Dealing with missing data

Where possible, we attempted to contact authors of the included studies to obtain any missing trial details and data. We did not carry out imputations for missing data.

Assessment of heterogeneity

We assessed clinical heterogeneity by examining the similarity across the studies of the summary participant characteristics, the interventions and the outcomes as specified in the criteria for included studies section of this review. Clinical diversity between the studies meant that opportunities for pooling of the extracted data were limited. Where pooling was indicated, we assessed statistical heterogeneity using the Chi² test and I² statistic to quantify the percentage of the variability in effect estimates that was due to heterogeneity rather than sampling error (Higgins 2011).

Assessment of reporting biases

If we had identified a sufficient number of trials for inclusion in this review, we would have assessed publication bias according to the recommendations on testing for funnel plot asymmetry described in Section 10.4.3.1 of the Cochrane Handbook for Systematic Reviews of Interventions (Egger 1997; Higgins 2011). If we had identified asymmetry, we would have assessed for other possible causes and explored these further in the discussion if appropriate.

Data synthesis

Where sufficiently homogeneous data to inform a clinically important question were available, we performed a quantitative meta‐analysis using RevMan (RevMan 2014). We used the fixed‐effect model to pool effect estimates where only a small number of studies were identified per comparison and heterogeneity was low. We calculated a pooled estimate of effect together with the corresponding 95% CI. In future updates where data are not limited, we will use a random‐effects model provided it is appropriate to pool the data (as assessed by clinical and statistical heterogeneity).

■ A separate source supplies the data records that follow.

/-! ## §2. The cokernel of control is bounded by the product of the local kernels -/

/-- **COKERNEL OF CONTROL ≤ PRODUCT OF LOCAL KERNELS** (Greenberg's snake bound; Agboola Prop. 3.2, cokernel half). `κ` a
`ℤ_p`-extension of the number field `K` with topological generator `γ`, `M` a discrete `p`-primary `Γ_K`-module with continuous orbit
maps, `𝔮` a place, `T` a finite set of places with `𝔮 ∈ T`, containing no other place above `p`, such that the local kernel
`LK_w = ker (H¹(H_0 ⊓ D_w, M) → H¹(H_∞ ⊓ D_w, M))` VANISHES at every finite `w ∤ p` outside `T` and is FINITE at every `w ∈ T`, and the
line unramified at infinity (`D_∞ ≤ H_∞`). Then in -w7's currency
**`[𝔖_𝔮(K_∞, M)^Γ : res 𝔖_𝔮(K, M)] ≤ ∏_{w ∈ T} #LK_w`.**
Proof: every `Γ`-invariant class lifts to `H¹(K_0, M)` (`exists_resOfLe_eq_of_conjH1_eq`); a lift lies in `𝔖_𝔮(K_0, M)` iff its
`T`-local classes vanish (§1); so `𝔖^Γ / res 𝔖` is a quotient of `res⁻¹(𝔖_𝔮(K_∞, M)) / 𝔖_𝔮(K_0, M) ↪ ∏_{w ∈ T} LK_w`.
[cite: GreenbergLNM1716, §3 (snake diagram p. 85, Lemmas 3.2–3.3)] [cite: Agboola2007, §3 Prop. 3.2 (arXiv p0008:L128–135, L197)] -/
theorem relIndex_image_endInvariants_le_prod_card_localKer {γ : absoluteGaloisGroup K} (hγ : κ.IsTopGenerator γ)
    (hcont : ∀ m : M, Continuous fun g : absoluteGaloisGroup K ↦ g • m)
    (hprim : ∀ m : M, ∃ k : ℕ, p ^ k • m = 0)
    (T : Finset (HeightOneSpectrum (𝓞 K))) (h𝔮T : 𝔮 ∈ T)
    (hTp : ∀ w ∈ T, w ≠ 𝔮 → ((p : ℕ) : 𝓞 K) ∉ w.asIdeal)
    (hT : ∀ w : HeightOneSpectrum (𝓞 K), w ∉ T → ((p : ℕ) : 𝓞 K) ∉ w.asIdeal →
      (resOfLe M (inf_le_inf_right (decomp w) (κ.kerSubgroup_le_layerSubgroup 0) :
        κ.kerSubgroup ⊓ decomp w ≤ κ.layerSubgroup 0 ⊓ decomp w)).ker = ⊥)
    (hinf : ∀ w : InfinitePlace K, decompInf w ≤ κ.kerSubgroup)
    (hfinT : ∀ w ∈ T, Finite (resOfLe M (inf_le_inf_right (decomp w) (κ.kerSubgroup_le_layerSubgroup 0) :
        κ.kerSubgroup ⊓ decomp w ≤ κ.layerSubgroup 0 ⊓ decomp w)).ker) :
    (((restrictedSelmerBase M p 𝔮).map (resOfLe M (le_top : κ.kerSubgroup ≤ ⊤))).addSubgroupOf
        (restrictedSelmerZp κ M 𝔮)).relIndex (endInvariants (conjRestricted κ M 𝔮 γ - 1)) ≤
      ∏ w ∈ T, Nat.card (resOfLe M (inf_le_inf_right (decomp w) (κ.kerSubgroup_le_layerSubgroup 0) :
        κ.kerSubgroup ⊓ decomp w ≤ κ.layerSubgroup 0 ⊓ decomp w)).ker := by
  -- notation
  set H₀ := κ.layerSubgroup 0 with hH₀
  set R : subgroupH1 H₀ M →+ subgroupH1 κ.kerSubgroup M := resOfLe M (κ.kerSubgroup_le_layerSubgroup 0) with hR
  set Sinf : AddSubgroup (subgroupH1 κ.kerSubgroup M) := restrictedSelmerZp κ M 𝔮 with hSinf
  set S0 : AddSubgroup (subgroupH1 H₀ M) := restrictedSelmer H₀ M p 𝔮 with hS0
  set inv : AddSubgroup ↥Sinf := endInvariants (conjRestricted κ M 𝔮 γ - 1) with hinv
  set img : AddSubgroup ↥Sinf := ((restrictedSelmerBase M p 𝔮).map
    (resOfLe M (le_top : κ.kerSubgroup ≤ ⊤))).addSubgroupOf Sinf with himg
  let LK : ∀ w : HeightOneSpectrum (𝓞 K), AddSubgroup (subgroupH1 (H₀ ⊓ decomp w) M) := fun w ↦
    (resOfLe M (inf_le_inf_right (decomp w) (κ.kerSubgroup_le_layerSubgroup 0) :
      κ.kerSubgroup ⊓ decomp w ≤ H₀ ⊓ decomp w)).ker
  -- `B' = R⁻¹ Sinf`
  set B' : AddSubgroup (subgroupH1 H₀ M) := Sinf.comap R with hB'
  have hγ₀ : γ ∈ H₀ := by rw [hH₀, ZpExtension.layerSubgroup_zero]; trivial
  -- the image of the bottom map is `R(𝔖₀)`
  have himg_eq : (restrictedSelmerBase M p 𝔮).map (resOfLe M (le_top : κ.kerSubgroup ≤ ⊤)) = S0.map R := by
    have hcomp : resOfLe M (le_top : κ.kerSubgroup ≤ ⊤) =
        R.comp (resOfLe M (le_top : H₀ ≤ ⊤)) := (resOfLe_comp_holds _ _).symm
    rw [hcomp, ← AddSubgroup.map_map, map_resOfLe_restrictedSelmerBase_eq_layer_zero κ M 𝔮]
  -- side condition `p ∉ w ∨ w = 𝔮` for `w ∈ T`
  have hTw : ∀ w ∈ T, ((p : ℕ) : 𝓞 K) ∉ w.asIdeal ∨ w = 𝔮 := fun w hw ↦ by
    by_cases h : w = 𝔮
    · exact Or.inr h
    · exact Or.inl (hTp w hw h)
  -- the local map `L : B' → ∏_{w ∈ T} LK_w`
  let Lw : ∀ w : ↥T, ↥B' →+ ↥(LK w.1) := fun w ↦
    { toFun := fun x ↦ ⟨resOfLe M (inf_le_left : H₀ ⊓ decomp w.1 ≤ H₀) (x : subgroupH1 H₀ M),
        resOfLe_mem_localKer_of_comap κ M 𝔮 (AddSubgroup.mem_comap.mp x.2) w.1 (hTw w.1 w.2)⟩
      map_zero' := Subtype.ext (by simp)
      map_add' := fun a b ↦ Subtype.ext (by simp) }
  let L : ↥B' →+ (∀ w : ↥T, ↥(LK w.1)) := AddMonoidHom.pi Lw
  -- `ker L = S0 ∩ B'`
  have hkerL : L.ker = S0.addSubgroupOf B' := by
    ext x
    rw [AddMonoidHom.mem_ker, AddSubgroup.mem_addSubgroupOf, hS0,
      mem_restrictedSelmer_layer_zero_iff_of_localKer_eq_bot κ M 𝔮 T h𝔮T hT hinf (AddSubgroup.mem_comap.mp x.2)]
    constructor
    · intro h w hw _
      have h1 := congrArg Subtype.val (congrFun h ⟨w, hw⟩)
      exact h1
    · intro h
      funext w
      exact Subtype.ext (h w.1 w.2 (hTw w.1 w.2))
  -- finiteness and the bound for `B' / S0'`
  haveI : ∀ w : ↥T, Finite ↥(LK w.1) := fun w ↦ hfinT w.1 w.2
  haveI : Finite (∀ w : ↥T, ↥(LK w.1)) := Pi.finite
  haveI hfinQ : Finite (↥B' ⧸ S0.addSubgroupOf B') := by
    rw [← hkerL]
    exact Finite.of_equiv _ (QuotientAddGroup.quotientKerEquivRange L).toEquiv.symm
  have hcardQ : Nat.card (↥B' ⧸ S0.addSubgroupOf B') ≤ ∏ w ∈ T, Nat.card (LK w) := by
    rw [← hkerL, Nat.card_congr (QuotientAddGroup.quotientKerEquivRange L).toEquiv]
    calc Nat.card L.range ≤ Nat.card (∀ w : ↥T, ↥(LK w.1)) :=
          Nat.card_le_card_of_injective _ L.range.subtype_injective
      _ = ∏ w : ↥T, Nat.card ↥(LK w.1) := Nat.card_pi
      _ = ∏ w ∈ T, Nat.card (LK w) := Finset.prod_coe_sort T (fun w ↦ Nat.card (LK w))
  -- the surjection `Ψ : B' ↠ inv / img`
  have hinvR : ∀ x : ↥B', (⟨R (x : subgroupH1 H₀ M), AddSubgroup.mem_comap.mp x.2⟩ : ↥Sinf) ∈ inv := fun x ↦ by
    rw [hinv, mem_endInvariants_conjRestricted_iff]
    exact conjH1_resOfLe_of_mem M (κ.kerSubgroup_le_layerSubgroup 0) hγ₀ (x : subgroupH1 H₀ M)
  let Ψ₀ : ↥B' →+ ↥inv :=
    { toFun := fun x ↦ ⟨⟨R (x : subgroupH1 H₀ M), AddSubgroup.mem_comap.mp x.2⟩, hinvR x⟩
      map_zero' := Subtype.ext (Subtype.ext (by simp))
      map_add' := fun a b ↦ Subtype.ext (Subtype.ext (by simp)) }
  let Ψ : ↥B' →+ ↥inv ⧸ img.addSubgroupOf inv := (QuotientAddGroup.mk' (img.addSubgroupOf inv)).comp Ψ₀
  have hΨsurj : Function.Surjective Ψ := by
    intro q
    obtain ⟨y, rfl⟩ := QuotientAddGroup.mk'_surjective (img.addSubgroupOf inv) q
    have hy2 : (y : ↥Sinf) ∈ endInvariants (conjRestricted κ M 𝔮 γ - 1) := y.2
    have hyinv : conjH1 κ.kerSubgroup M (γ ^ p ^ 0) ((y : ↥Sinf) : subgroupH1 κ.kerSubgroup M) = (y : ↥Sinf) := by
      rw [pow_zero, pow_one]
      exact (mem_endInvariants_conjRestricted_iff (y : ↥Sinf)).mp hy2
    obtain ⟨x, hx⟩ := exists_resOfLe_eq_of_conjH1_eq κ M 0 hγ hcont hprim _ hyinv
    have hxB : x ∈ B' := by
      rw [hB', AddSubgroup.mem_comap]
      have hRx : R x = ((y : ↥Sinf) : subgroupH1 κ.kerSubgroup M) := hx
      rw [hRx]
      exact (y : ↥Sinf).2
    refine ⟨⟨x, hxB⟩, ?_⟩
    change QuotientAddGroup.mk' _ (Ψ₀ ⟨x, hxB⟩) = QuotientAddGroup.mk' _ y
    congr 1
    exact Subtype.ext (Subtype.ext hx)
  have hkerΨ : ∀ x ∈ S0.addSubgroupOf B', Ψ x = 0 := by
    intro x hx
    rw [AddSubgroup.mem_addSubgroupOf] at hx
    change QuotientAddGroup.mk' _ (Ψ₀ x) = 0
    rw [QuotientAddGroup.mk'_apply, QuotientAddGroup.eq_zero_iff, AddSubgroup.mem_addSubgroupOf, himg,
      AddSubgroup.mem_addSubgroupOf, himg_eq]
    exact AddSubgroup.mem_map_of_mem R hx
  -- conclude
  have hsurj' : Function.Surjective (QuotientAddGroup.lift (S0.addSubgroupOf B') Ψ hkerΨ) := by
    intro q
    obtain ⟨x, rfl⟩ := hΨsurj q
    exact ⟨QuotientAddGroup.mk x, rfl⟩
  have hrel : img.relIndex inv = Nat.card (↥inv ⧸ img.addSubgroupOf inv) := rfl
  rw [hrel]
  exact (Nat.card_le_card_of_surjective _ hsurj').trans hcardQ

Subgroup analysis and investigation of heterogeneity

If we had included a sufficient number of studies in this review and identified statistical heterogeneity between the studies, we had planned to evaluate the caries preventive effects of the interventions for the following factors:

• Caries risk at baseline

• Modes of administration of chlorhexidine‐containing products (toothpastes, mouthrinses, varnishes, gels, gums and sprays)

Due to a lack of suitable data from the included studies we were unable to do a subgroup analysis, but we will consider carrying this out if further data are available from studies included in future updates of this review.

Sensitivity analysis

We did not carry out a sensitivity analysis in this review for the reasons mentioned previously. For future updates, if there are sufficient included studies, we plan to conduct sensitivity analyses to assess the robustness of our review results by repeating the analysis with the following adjustments: exclusion of studies with unclear or inadequate allocation concealment, unclear or inadequate blinding of outcomes assessment and unclear or inadequate completeness of follow‐up.